Exercise
Return the number of lines below that contain "absurd"; nothing else belongs in the reply.

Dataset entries
/-!
# Level 72, newform part 2: the traces `S₂(Γ₀(72)) → S₂(Γ₀(36))` and `S₂(Γ₀(72)) → S₂(Γ₀(24))` kill the three `η`-quotients
# `h₁ = η₄⁴η₆²/η₂²`, `h₂ = η₂⁴η₁₂²/η₄²`, `h₃ = η₁₂⁴` — Dedekind's functional equation under `(1 0; 36 1)`, `(1 0; 24 1)`, `(1 0; 48 1)`
# factor by factor — FACT-FREE

Cell bsd-f2-manin, route `ManinLocalTwoThree` (cruxes C2 stmt-22967 / C3 stmt-22968: `4 ∣ 72`, `9 ∣ 72`), prover seat p2 gen 27; sequel to
`…NewformSeventyTwo` (same namespace).  Because `h₁, h₂, h₃` are supported on the divisors of `12`, they factor BOTH as `u·f₂₄`
(`f₂₄ = η₂η₄η₆η₁₂`, `u` of weight `0` and level `24`) and as `u′·f₃₆` (`f₃₆ = η₆⁴`, `u′` of weight `0` and level `36`), and p2 g26's
level-free law `etaQuotient_smul_lowerUnipotent` (`g(W_Mτ) = e^{−(πi/12)Σ(M/δ)r_δ} g(τ)`, `W_M = (1 0; M 1)`) applies at `M = 36`
(signs `−1`: `Σ(36/δ)r ≡ 12`), at `M = 24` and at `M = 48` (cube roots of unity: `Σ(24/δ)r ≡ ±8 (mod 24)`).

* §3 General: re-levelling of `η`-quotients along the support, products of `η`-quotients by exponent bookkeeping; the index-`2` trace
  `Tr₃₆ ψ = ψ + ψ|(1 0; 36 1)` kills every `ψ` with `ψ|W₃₆ = −ψ`; the index-`3` trace `Tr₂₄ψ = ψ + ψ|(1 0; 24 1) + ψ|(1 0; 48 1)` kills
  every `ψ` with `ψ|W₂₄ = c₁ψ`, `ψ|W₄₈ = c₂ψ`, `1 + c₁ + c₂ = 0` (tree `coe_adjDegeneracyMap0_one_eq_sum`).
* §4 The laws: `h_i(W₃₆τ) = −(36τ+1)²h_i(τ)`, `f₂₄(W₃₆τ) = −(36τ+1)²f₂₄(τ)` (so **`Tr₃₆` kills `h₁, h₂, h₃` and `ι f₂₄`**);
  `h_i(W₂₄τ) = ω_i(24τ+1)²h_i(τ)`, `h_i(W₄₈τ) = ω_i²(48τ+1)²h_i(τ)` with `ω₁ = ω₃ = e^{4πi/3}`, `ω₂ = e^{−4πi/3}` (so **`Tr₂₄` kills
  `h₁, h₂, h₃`**).

The sequel `…NewformPinningSeventyTwo` pins `D.f = ⅔h₁ + ⅓h₂` for every `X₀(72)`-datum.  No definition, no named fact, no sorry.  Nothing here
proves C2, C3, Manin's conjecture or BSD. [cite: Apostol1990, Thm. 3.4] [cite: RademacherGrosswald1972, Ch. 4 A] [cite: DiamondShurman2005, §5.1]
-/

set_option autoImplicit false
-- lint-debt: the directory name repeats the summit name (sibling precedent `ManinLocalTwoThreeNewformSeventyTwo.lean`)
set_option linter.dupNamespace false

noncomputable section

open Complex Filter Topology Set Function Asymptotics Polynomial
open UpperHalfPlane hiding I
open scoped Real Topology Manifold MatrixGroups ModularForm
open ModularForm CongruenceSubgroup Matrix.SpecialLinearGroup
open Literature.NumberTheory.ModularForms
open Literature.NumberTheory.EllipticCurves Literature.NumberTheory.EllipticCurves.ModularForms

namespace Summit.BirchSwinnertonDyer.BirchSwinnertonDyer.Theorems.ManinLocalTwoThree.NewformSeventyTwo

open CuspToolkit
open NewformFortyEight (slash_mapGL)
open EtaQuotientLowerUnipotent (etaQuotient_smul_lowerUnipotent etaQuotient_smul_lowerUnipotent_of_mod)

/-! ## §3 General tools: re-levelling, products, and the two trace-killing criteria at level `72` -/

/-- **Re-levelling an `η`-quotient along its support**: if `M ∣ N` and the exponent list vanishes at the divisors of `N` that do not
divide `M`, the level-`N` and level-`M` products agree. [folklore] -/
theorem etaQuotient_eq_of_dvd_of_support {N M : ℕ} (hMN : M ∣ N) (hN : N ≠ 0) (L : List (ℕ × ℤ))
    (h : ∀ t ∈ N.divisors, t ∉ M.divisors → expFn L t = 0) (τ : ℍ) :
    etaQuotient N (expFn L) τ = etaQuotient M (expFn L) τ := by
  rw [etaQuotient_apply, etaQuotient_apply]
  symm
  refine Finset.prod_subset (Nat.divisors_subset_of_dvd hN hMN) fun t ht hnt ↦ ?_
  rw [h t ht hnt, zpow_zero]

/-- **Products of `η`-quotients by exponent bookkeeping**: if `r(L) = r(L₁) + r(L₂)` on the divisors of `N`, then
`∏η^{r(L)} = ∏η^{r(L₁)} · ∏η^{r(L₂)}`. [folklore] -/
theorem etaQuotient_eq_mul_of_expFn (N : ℕ) (L L₁ L₂ : List (ℕ × ℤ)) (h : ∀ δ ∈ N.divisors, expFn L δ = expFn L₁ δ + expFn L₂ δ)
    (τ : ℍ) : etaQuotient N (expFn L) τ = etaQuotient N (expFn L₁) τ * etaQuotient N (expFn L₂) τ := by
  rw [etaQuotient_apply, etaQuotient_apply, etaQuotient_apply, ← Finset.prod_mul_distrib]
  refine Finset.prod_congr rfl fun δ hδ ↦ ?_
  rw [h δ hδ, zpow_add₀ (eta_natMul_ne_zero (Nat.pos_of_mem_divisors hδ) τ.im_pos)]

/-- `f₂₄(Wτ) = (cτ + d)² f₂₄(τ)` for `W = (a b; c d) ∈ Γ₀(24)`. [folklore] -/
theorem f24_smul_of_mem (W : SL(2, ℤ)) (hW : W ∈ Gamma0 24) (τ : ℍ) :
    cuspFormEta24 (W • τ) = (((W 1 0 : ℤ) : ℂ) * (τ : ℂ) + ((W 1 1 : ℤ) : ℂ)) ^ 2 * cuspFormEta24 τ := by
  have h := congr_fun (SlashInvariantForm.slash_action_eqn cuspFormEta24 _ ⟨W, hW, rfl⟩) τ
  rw [slash_mapGL, SL_slash_apply, ModularGroup.denom_apply] at h
  have hne := SL2_denom_ne_zero W τ
  rw [← h]
  field_simp

/-- `f₃₆(Wτ) = (cτ + d)² f₃₆(τ)` for `W ∈ Γ₀(36)`. [folklore] -/
theorem f36_smul_of_mem (W : SL(2, ℤ)) (hW : W ∈ Gamma0 36) (τ : ℍ) :
    cuspFormEtaProductThirtySix (W • τ) = (((W 1 0 : ℤ) : ℂ) * (τ : ℂ) + ((W 1 1 : ℤ) : ℂ)) ^ 2 * cuspFormEtaProductThirtySix τ := by
  have h := congr_fun (SlashInvariantForm.slash_action_eqn cuspFormEtaProductThirtySix _ ⟨W, hW, rfl⟩) τ
  rw [slash_mapGL, SL_slash_apply, ModularGroup.denom_apply] at h
  have hne := SL2_denom_ne_zero W τ
  rw [← h]
  field_simp

/-- `W ∈ Γ₀(M)` from its lower-left entry. [folklore] -/
theorem mem_Gamma0_of_entry {M : ℕ} (W : SL(2, ℤ)) {c : ℤ} (h10 : W 1 0 = c) (hc : (M : ℤ) ∣ c) : W ∈ Gamma0 M := by
  rw [Gamma0_mem, h10]
  exact (ZMod.intCast_zmod_eq_zero_iff_dvd c M).mpr hc

/-- **The index-`2` trace `S₂(Γ₀(72)) → S₂(Γ₀(36))` kills every cusp form negated by `W = (1 0; 36 1)`.**
[cite: DiamondShurman2005, §5.1 special case (3)] -/
theorem adjDegeneracyMap0_thirtySix_eq_zero_of_smul_W (ψ : CuspForm (Gamma0 72) 2)
    (hψ : ∀ W : SL(2, ℤ), W 0 0 = 1 → W 0 1 = 0 → W 1 0 = 36 → W 1 1 = 1 → ∀ τ : ℍ,
      ψ (W • τ) = -((36 * (τ : ℂ) + 1) ^ 2 * ψ τ)) :
    adjDegeneracyMap0 72 36 1 2 ψ = 0 := by
  haveI : Fact (Nat.Prime 2) := ⟨Nat.prime_two⟩
  have h := coe_adjDegeneracyMap0_one_eq_sum 2 2 36 72 (by norm_num) (by norm_num) ψ
  apply DFunLike.ext
  intro τ
  have hτ := congr_fun h τ
  rw [Finset.sum_apply, Fin.sum_univ_two] at hτ
  rw [CuspForm.zero_apply, hτ]
  have h0 : (Matrix.SpecialLinearGroup.transpose (ModularGroup.T ^ ((36 : ℕ) * (((0 : Fin 2) : ℕ) : ℤ) : ℤ)) : SL(2, ℤ)) = 1 := by
    ext i j
    fin_cases i <;> fin_cases j <;> simp [Matrix.SpecialLinearGroup.transpose]
  set X : SL(2, ℤ) := Matrix.SpecialLinearGroup.transpose (ModularGroup.T ^ ((36 : ℕ) * (((1 : Fin 2) : ℕ) : ℤ) : ℤ)) with hX
  have hX' : ∀ i j : Fin 2, X i j = !![(1 : ℤ), 0; 36, 1] i j := by
    intro i j
    rw [hX]
    fin_cases i <;> fin_cases j <;> simp [Matrix.SpecialLinearGroup.transpose, ModularGroup.coe_T_zpow]
  have h10 : X 1 0 = 36 := by simpa using hX' 1 0
  have h11 : X 1 1 = 1 := by simpa using hX' 1 1
  rw [h0, map_one, SlashAction.slash_one, slash_mapGL, SL_slash_apply, ModularGroup.denom_apply, h10, h11,
    hψ X (by simpa using hX' 0 0) (by simpa using hX' 0 1) h10 h11 τ]
  push_cast
  have hne : (36 * (τ : ℂ) + 1) ≠ 0 := by
    have h2 := SL2_denom_ne_zero X τ
    rw [h10, h11] at h2
    push_cast at h2
    exact h2
  field_simp
  ring

/-- **The index-`3` trace `S₂(Γ₀(72)) → S₂(Γ₀(24))` kills every cusp form on which `W₂₄ = (1 0; 24 1)` and `W₄₈ = (1 0; 48 1)` act by
scalars `c₁, c₂` with `1 + c₁ + c₂ = 0`** (`Tr₂₄ψ = ψ + ψ|W₂₄ + ψ|W₄₈`). [cite: DiamondShurman2005, §5.1] -/
theorem adjDegeneracyMap0_twentyFour_eq_zero_of_smul_W (ψ : CuspForm (Gamma0 72) 2) (c₁ c₂ : ℂ) (hc : 1 + c₁ + c₂ = 0)
    (hψ₁ : ∀ W : SL(2, ℤ), W 0 0 = 1 → W 0 1 = 0 → W 1 0 = 24 → W 1 1 = 1 → ∀ τ : ℍ,
      ψ (W • τ) = c₁ * (24 * (τ : ℂ) + 1) ^ 2 * ψ τ)
    (hψ₂ : ∀ W : SL(2, ℤ), W 0 0 = 1 → W 0 1 = 0 → W 1 0 = 48 → W 1 1 = 1 → ∀ τ : ℍ,
      ψ (W • τ) = c₂ * (48 * (τ : ℂ) + 1) ^ 2 * ψ τ) :
    adjDegeneracyMap0 72 24 1 2 ψ = 0 := by
  haveI : Fact (Nat.Prime 3) := ⟨Nat.prime_three⟩
  have h := coe_adjDegeneracyMap0_one_eq_sum 2 3 24 72 (by norm_num) (by norm_num) ψ
  apply DFunLike.ext
  intro τ
  have hτ := congr_fun h τ
  rw [Finset.sum_apply, Fin.sum_univ_three] at hτ
  rw [CuspForm.zero_apply, hτ]
  have h0 : (Matrix.SpecialLinearGroup.transpose (ModularGroup.T ^ ((24 : ℕ) * (((0 : Fin 3) : ℕ) : ℤ) : ℤ)) : SL(2, ℤ)) = 1 := by
    ext i j
    fin_cases i <;> fin_cases j <;> simp [Matrix.SpecialLinearGroup.transpose]
  set X : SL(2, ℤ) := Matrix.SpecialLinearGroup.transpose (ModularGroup.T ^ ((24 : ℕ) * (((1 : Fin 3) : ℕ) : ℤ) : ℤ)) with hX
  set Y : SL(2, ℤ) := Matrix.SpecialLinearGroup.transpose (ModularGroup.T ^ ((24 : ℕ) * (((2 : Fin 3) : ℕ) : ℤ) : ℤ)) with hY
  have hX' : ∀ i j : Fin 2, X i j = !![(1 : ℤ), 0; 24, 1] i j := by
    intro i j
    rw [hX]
    fin_cases i <;> fin_cases j <;> simp [Matrix.SpecialLinearGroup.transpose, ModularGroup.coe_T_zpow]
  have hY' : ∀ i j : Fin 2, Y i j = !![(1 : ℤ), 0; 48, 1] i j := by
    intro i j
    rw [hY]
    fin_cases i <;> fin_cases j <;> simp [Matrix.SpecialLinearGroup.transpose, ModularGroup.coe_T_zpow]
  have hX10 : X 1 0 = 24 := by simpa using hX' 1 0
  have hX11 : X 1 1 = 1 := by simpa using hX' 1 1
  have hY10 : Y 1 0 = 48 := by simpa using hY' 1 0
  have hY11 : Y 1 1 = 1 := by simpa using hY' 1 1
  have hX1 : (⇑ψ ∣[(2 : ℤ)] X) τ = c₁ * ψ τ := by
    rw [SL_slash_apply, ModularGroup.denom_apply, hX10, hX11, hψ₁ X (by simpa using hX' 0 0) (by simpa using hX' 0 1) hX10 hX11 τ]
    push_cast
    have hne : (24 * (τ : ℂ) + 1) ≠ 0 := by
      have h2 := SL2_denom_ne_zero X τ
      rw [hX10, hX11] at h2
      push_cast at h2
      exact h2
    field_simp
  have hY1 : (⇑ψ ∣[(2 : ℤ)] Y) τ = c₂ * ψ τ := by
    rw [SL_slash_apply, ModularGroup.denom_apply, hY10, hY11, hψ₂ Y (by simpa using hY' 0 0) (by simpa using hY' 0 1) hY10 hY11 τ]
    push_cast
    have hne : (48 * (τ : ℂ) + 1) ≠ 0 := by
      have h2 := SL2_denom_ne_zero Y τ
      rw [hY10, hY11] at h2
      push_cast at h2
      exact h2
    field_simp
  rw [h0, map_one, SlashAction.slash_one, slash_mapGL, slash_mapGL, hX1, hY1]
  linear_combination ψ τ * hc

/-- **`1 + e^{−πis/12} + e^{−2πis/12} = 0` for `s ≡ ±8 (mod 24)`** (the two primitive cube roots of unity). [folklore] -/
theorem one_add_cexp_add_cexp_eq_zero (s : ℤ) (hs : (24 : ℤ) ∣ s - 8 ∨ (24 : ℤ) ∣ s - 16) :
    1 + cexp (-(π * I / 12 * (s : ℂ))) + cexp (-(π * I / 12 * ((2 * s : ℤ) : ℂ))) = 0 := by
  -- `ζ = e^{−πis/12}` satisfies `ζ³ = 1`, `ζ ≠ 1`
  set ζ : ℂ := cexp (-(π * I / 12 * (s : ℂ))) with hζ
  have h2 : cexp (-(π * I / 12 * ((2 * s : ℤ) : ℂ))) = ζ ^ 2 := by
    rw [hζ, ← Complex.exp_nat_mul]
    congr 1
    push_cast
    ring
  obtain ⟨k, hk, hk3⟩ : ∃ k : ℤ, s = 8 * k ∧ ¬ (3 : ℤ) ∣ k := by
    rcases hs with ⟨m, hm⟩ | ⟨m, hm⟩
    · exact ⟨3 * m + 1, by omega, by omega⟩
    · exact ⟨3 * m + 2, by omega, by omega⟩
  have h3 : ζ ^ 3 = 1 := by
    rw [hζ, ← Complex.exp_nat_mul, hk]
    have : ((3 : ℕ) : ℂ) * -(π * I / 12 * ((8 * k : ℤ) : ℂ)) = (-k : ℤ) * (2 * π * I) := by push_cast; ring
    rw [this, Complex.exp_int_mul_two_pi_mul_I]
  have h1 : ζ ≠ 1 := by
    rw [hζ, Ne, Complex.exp_eq_one_iff]
    rintro ⟨n, hn⟩
    rw [hk] at hn
    have hπ : (2 * π * I : ℂ) ≠ 0 := by simp [Real.pi_ne_zero, I_ne_zero]
    have hkn : ((-k : ℤ) : ℂ) = ((3 * n : ℤ) : ℂ) := by
      have : ((-k : ℤ) : ℂ) * (2 * π * I) = ((3 * n : ℤ) : ℂ) * (2 * π * I) := by
        push_cast at hn ⊢
        linear_combination 3 * hn
      exact mul_right_cancel₀ hπ this
    exact hk3 ⟨-n, by have := (Int.cast_injective (α := ℂ)) hkn; omega⟩
  rw [h2]
  have hfac : (ζ - 1) * (1 + ζ + ζ ^ 2) = 0 := by linear_combination h3
  rcases mul_eq_zero.mp hfac with h | h
  · exact absurd (sub_eq_zero.mp h) h1
  · exact h

/-! ## §4 The laws for `h₁, h₂, h₃` (and `f₂₄`) under `W₃₆`, `W₂₄`, `W₄₈` -/

section W36

variable (W : SL(2, ℤ)) (h00 : W 0 0 = 1) (h01 : W 0 1 = 0) (h10 : W 1 0 = 36) (h11 : W 1 1 = 1)
include h00 h01 h10 h11

/-- The `W₃₆`-law for an `η`-quotient `h = u′·η₆⁴` of level `72` supported on the divisors of `12`, with `u′` of log period `½`:
`h(W₃₆τ) = −(36τ+1)²h(τ)`. [cite: Apostol1990, Thm. 3.4] -/
theorem smul_W36_of_factor (L Lu : List (ℕ × ℤ)) (hL : ∀ t ∈ Nat.divisors 72, t ∉ Nat.divisors 36 → expFn L t = 0)
    (hmul : ∀ δ ∈ Nat.divisors 36, expFn L δ = expFn Lu δ + expFn [(6, 4)] δ)
    (hsum : ∑ t ∈ Nat.divisors 36, expFn Lu t = 0) (h12 : (24 : ℤ) ∣ (∑ t ∈ Nat.divisors 36, ((36 / t : ℕ) : ℤ) * expFn Lu t) - 12)
    (τ : ℍ) : etaQuotient 72 (expFn L) (W • τ) = -((36 * (τ : ℂ) + 1) ^ 2 * etaQuotient 72 (expFn L) τ) := by
  have hW : W ∈ Gamma0 36 := mem_Gamma0_of_entry W h10 ⟨1, by norm_num⟩
  rw [etaQuotient_eq_of_dvd_of_support (by norm_num : 36 ∣ 72) (by norm_num) L hL,
    etaQuotient_eq_of_dvd_of_support (by norm_num : 36 ∣ 72) (by norm_num) L hL,
    etaQuotient_eq_mul_of_expFn 36 L Lu [(6, 4)] hmul, etaQuotient_eq_mul_of_expFn 36 L Lu [(6, 4)] hmul,
    NewformThirtySix.etaQuotient_six_eq_etaProductThirtySix, NewformThirtySix.etaQuotient_six_eq_etaProductThirtySix,
    show etaProductThirtySix (W • τ) = cuspFormEtaProductThirtySix (W • τ) from rfl,
    show etaProductThirtySix τ = cuspFormEtaProductThirtySix τ from rfl, f36_smul_of_mem W hW, h10, h11,
    etaQuotient_smul_lowerUnipotent_of_mod 36 (by norm_num) _ hsum h12 W h00 h01 h10 h11 τ]
  push_cast
  ring
/-- **Order of vanishing through `θ`-moments**: the coefficients `[u^k]F`, `k < M`, all vanish iff the constant
terms of `F, θF, …, θ^{M−1}F` all vanish (`θ` lowers the order by exactly one, characteristic zero).
[cite: FischlerRivoal2003, Lemme 3 with Proposition 2 p. 1377–1378] -/
theorem coeff_vanish_iff_theta (F : PowerSeries ℂ) (M : ℕ) :
    (∀ k < M, PowerSeries.coeff k F = 0) ↔ ∀ m < M, PowerSeries.constantCoeff (theta^[m] F) = 0 := by
  constructor
  · intro h m hm
    have := coeff_theta_iterate_eq_zero m M F h 0 (by omega)
    rwa [PowerSeries.coeff_zero_eq_constantCoeff_apply] at this
  · induction M with
    | zero => intro _ k hk; exact absurd hk (Nat.not_lt_zero k)
    | succ M ih =>
      intro h k hk
      have hlow : ∀ k < M, PowerSeries.coeff k F = 0 := ih fun m hm => h m (by omega)
      rcases Nat.lt_succ_iff_lt_or_eq.mp hk with hk' | rfl
      · exact hlow k hk'
      · have hM := constantCoeff_theta_iterate_eq k F hlow
        rw [h k (Nat.lt_succ_self k)] at hM
        have hne : (-1 : ℂ) ^ k * (k.factorial : ℂ) ≠ 0 :=
          mul_ne_zero (pow_ne_zero _ (by norm_num)) (by exact_mod_cast k.factorial_ne_zero)
        exact (mul_eq_zero.mp hM.symm).resolve_left hne

end PF

/-! ## The three expansions of `IsPadeSolution` in terms of the array `p_{j,t}` -/

/-- The array `p o t = p_{o+1,t}` of coefficients of `P_1, …, P_a` ("`P_j(z) = Σ_{t=0}^{n} p_{j,t} z^t`").
[cite: FischlerRivoal2003, §2 (beginning of the proof of Théorème 1) p. 1376] -/
def arr (P : ℕ → ℂ[X]) : ℕ → ℕ → ℂ := fun o t => (P (o + 1)).coeff t

/-- `Σ_{j ∈ [1,a]} f(j) = Σ_{o < a} f(o+1)`. [folklore] -/
private theorem sum_Icc_one (a : ℕ) {M : Type*} [AddCommMonoid M] (f : ℕ → M) :
    ∑ j ∈ Icc 1 a, f j = ∑ o ∈ range a, f (o + 1) := by
  induction a with
  | zero => simp
  | succ a ih => rw [sum_Icc_succ_top (by omega), ih, sum_range_succ]

/-- The degree hypothesis of `IsPadeSolution` at `j = o + 1`, `o < a`. [folklore] -/
private theorem natDegree_of_mem {n a : ℕ} {P : ℕ → ℂ[X]} (hP : ∀ j ∈ Icc 1 a, (P j).natDegree ≤ n) {o : ℕ}
    (ho : o ∈ range a) : (P (o + 1)).natDegree ≤ n :=
  hP (o + 1) (by rw [mem_Icc]; have := mem_range.mp ho; omega)

/-- **(13): the coefficient of `z^{−k}` (`k ≥ 1`) in `S(z)` is `A(k)`.** In the tree's variable `w = 1/z` after
multiplication by `wⁿ`: `[w^{n+k}] expansionAtInfinity = A(k)`.
[cite: FischlerRivoal2003, §2 eq. (13)–(14) p. 1376] -/
theorem coeff_expansionAtInfinity_add {n a : ℕ} {P₀ : ℂ[X]} {P : ℕ → ℂ[X]} (hP₀ : P₀.natDegree ≤ n)
    (hP : ∀ j ∈ Icc 1 a, (P j).natDegree ≤ n) {k : ℕ} (hk : 1 ≤ k) :
    PowerSeries.coeff (n + k) (expansionAtInfinity n a P₀ P) = PF.aval n a (arr P) (k : ℂ) := by
  unfold expansionAtInfinity PF.aval
  rw [map_add, Polynomial.coeff_coe, coeff_reflect, revAt_eq_self_of_lt (by omega : n < n + k),
    coeff_eq_zero_of_natDegree_lt (by omega : P₀.natDegree < n + k), zero_add, map_sum, sum_Icc_one]
  refine sum_congr rfl fun o ho => ?_
  have hPo : (P (o + 1)).natDegree ≤ n := natDegree_of_mem hP ho
  rw [PowerSeries.coeff_mul, Nat.sum_antidiagonal_eq_sum_range_succ (fun i j =>
    PowerSeries.coeff i ((reflect n (P (o + 1)) : ℂ[X]) : PowerSeries ℂ) * PowerSeries.coeff j (polylogFPS (o + 1))),
    Nat.succ_eq_add_one, show n + k + 1 = (n + 1) + k by ring, sum_range_add]
  have hzero : ∑ x ∈ range k, PowerSeries.coeff (n + 1 + x) ((reflect n (P (o + 1)) : ℂ[X]) : PowerSeries ℂ) *
      PowerSeries.coeff (n + k - (n + 1 + x)) (polylogFPS (o + 1)) = 0 := by
    refine sum_eq_zero fun x _ => ?_
    rw [Polynomial.coeff_coe, coeff_reflect, revAt_eq_self_of_lt (by omega : n < n + 1 + x),
      coeff_eq_zero_of_natDegree_lt (by omega), zero_mul]
  rw [hzero, add_zero, ← sum_range_reflect]
  refine sum_congr rfl fun t ht => ?_
  have ht' : t < n + 1 := mem_range.mp ht
  rw [Polynomial.coeff_coe, coeff_reflect, revAt_le (by omega : n + 1 - 1 - t ≤ n), coeff_polylogFPS,
    if_neg (by omega), show n - (n + 1 - 1 - t) = t by omega, arr, Nat.cast_sub (by omega : n + 1 - 1 - t ≤ n + k),
    Nat.cast_sub (by omega : t ≤ n + 1 - 1)]
  push_cast
  have e : ((n : ℂ) + k - (n - t)) = (k : ℂ) + t := by ring
  rw [e]
  ring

Output
2